Once you've got good volunteers, how can you make sure that they stay? To get the best from volunteers and make sure that they're getting what they want, it's important to understand that each individual volunteer has different motivations and these will change over time.

Staying Power features three organisations that address the issue of motivation very differently. Home Link, a befriending service for families with young children, describes their volunteering roles as heavy duty. Volunteers work independently and don't have the motivation of teamwork. Home Link recognises there are danger points in the life-cycle of a volunteer, when they are more likely to get disillusioned. Staff work particularly hard to keep volunteers involved and feel valued at these times. It's also important to encourage volunteers to focus on the process of befriending rather than the results, so they don't get disheartened if there's little change in the clients' circumstances.

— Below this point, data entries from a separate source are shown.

import Summits.Ventures.CertifiedManyBodySolver.Certificates.EmeryCu4O8_kry_Hg1201P0_c0ll_s9x10_S0
import HarnessLib

/-!
# KLDL-R certificate: an exact cluster vector of the open `Cu₄O₈` block (Hg1201P0 three-band corner `c0ll`, sector `(9,10)`, `N = 19`) — part S1 (kernel traces of atom classes [0, 1])

HONEST FRAMING: certified energy-window bookkeeping (a hypothesis-free UPPER bound on the three-band ground-state energy density at
`ρ = 19/16` from ONE explicit cluster vector, Ruelle's cluster variational principle as typed in `EmeryThreeBandBlock2x2RayleighCap`);
not a superconductivity verdict; no number of record at an anchor moves. WHAT-THIS-IS-NOT: a floor; a phase word.

The vector: the integer-rounded (scale `2^16`) lowest eigenvector of `h(θ) = Σ_a θ_a h^G_a` (`h^G_a = hubbardOpenBoxGP 1 12 (cu4o8Tau a) (cu4o8Ups a) (cu4o8Nu a)`)
on the spin sector `(9,10)` of the twelve physical sites of the open `2×2`-cell block (dimension 14520; 5500 nonzero coefficients — TRUNCATED to the 5500 largest-modulus coefficients of the rounded eigenvector (a valid trial vector; exact Rayleigh quotient 32.064749 vs eigenvalue 32.046408 eV/cluster)), at the coupling vector
`θ = ['28/25', '28/25', '28/25', '28/25', '-16/25', '-16/25', '-16/25', '-16/25', '7/5', '0', '0', '8', '47/10', '47/10']` (Hg1201P0 corner `c0ll` of `BLOCK-TABLES-La214v123_v1` = (t_pd ×4, −t_pp ×4, Δ_pd, ε_px, ε_py, U_d, U_px, U_py), cuprate signs),
stored as a `CoefTree` (search tree over occupation codes, `HubbardOpenBoxCodedRayleigh`). Norm `NN = 4290034144`; the fourteen EXACT integer traces
`S_a = NN·⟨unit, h^G_a unit⟩ = [-9425350406, -5567863724, -9425851192, -5577929038, 2705594362, 4392455058, 2042080164, 2708315644, 18844676833, 31333415136, 31332556767, 2313324346, 14239674927, 14238913177]` (float eigenvalue 32.046407971 eV/cluster; exact Rayleigh quotient 32.064748945; cap 2.0040468 eV/site = 8.016187 eV/CuO₂).
Parts: S0 = the tree + search-tree order / norm / particle number (kernel); S1–S4 = the fourteen traces `CoefTree.sApp` over the hop-list oracles `cu4o8ClusterF a` (kernel, `decide +kernel`);
F = the assembled table and the consequences (`emeryEnergyDensity_le_of_cu4o8Tree`: for EVERY `θ'`, `e_Emery(θ', 19/16) ≤ (1/16)·Σ_a θ'_a·S_a/NN`; the corner number; the `hT` trace rows,
unit norm and particle number for the `T > 0` Rayleigh-family floor `le_emeryCellPressure_of_rayleighFamily` / `Downfold/EmeryThermalSeam`).
Generator: HOME/hubbard-box-p2/code/rayleigh/ (kit job ray_main.py: scipy eigsh + exact integer forms; emit_kry.py), hubbard-box-p2 g15.
[cite: Ruelle1969, §3.3] [cite: Emery1987, eq. (1)] [cite: LinGubernatis1993, §II]
-/

noncomputable section

namespace Summit.Ventures.CertifiedManyBodySolver.Certificates

open Matrix Literature.MathematicalPhysics.QuantumLattice OccupationCode OccupationCode.CoefTree ClusterLowerBound InfVolFermionState HubbardWave0

/-- The exact trace of atom class `0` (kernel). [cite: Ruelle1969, §3.3] -/
theorem kry_Hg1201P0_c0ll_s9x10_sApp0 : kry_Hg1201P0_c0ll_s9x10.sApp (cu4o8ClusterF 0) = -9425350406 := by decide +kernel

/-- The exact trace of atom class `1` (kernel). [cite: Ruelle1969, §3.3] -/
theorem kry_Hg1201P0_c0ll_s9x10_sApp1 : kry_Hg1201P0_c0ll_s9x10.sApp (cu4o8ClusterF 1) = -5567863724 := by decide +kernel

end Summit.Ventures.CertifiedManyBodySolver.Certificates

end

Taking part in an event can be really motivating, because it makes people feel part of the bigger picture. Friends of the Earth (FoE) organised a big demonstration at the International Climate Conference in Bonn (Germany) and FoE devised a way of allowing lots of people to contribute. Volunteers built a wooden 'boat', made of planks, on which they'd written messages about the environment. This very visible activity helped to enthuse the volunteers, and other volunteers who couldn't attend also participated by sending in pictures and postcards that were added to the boat sculpture.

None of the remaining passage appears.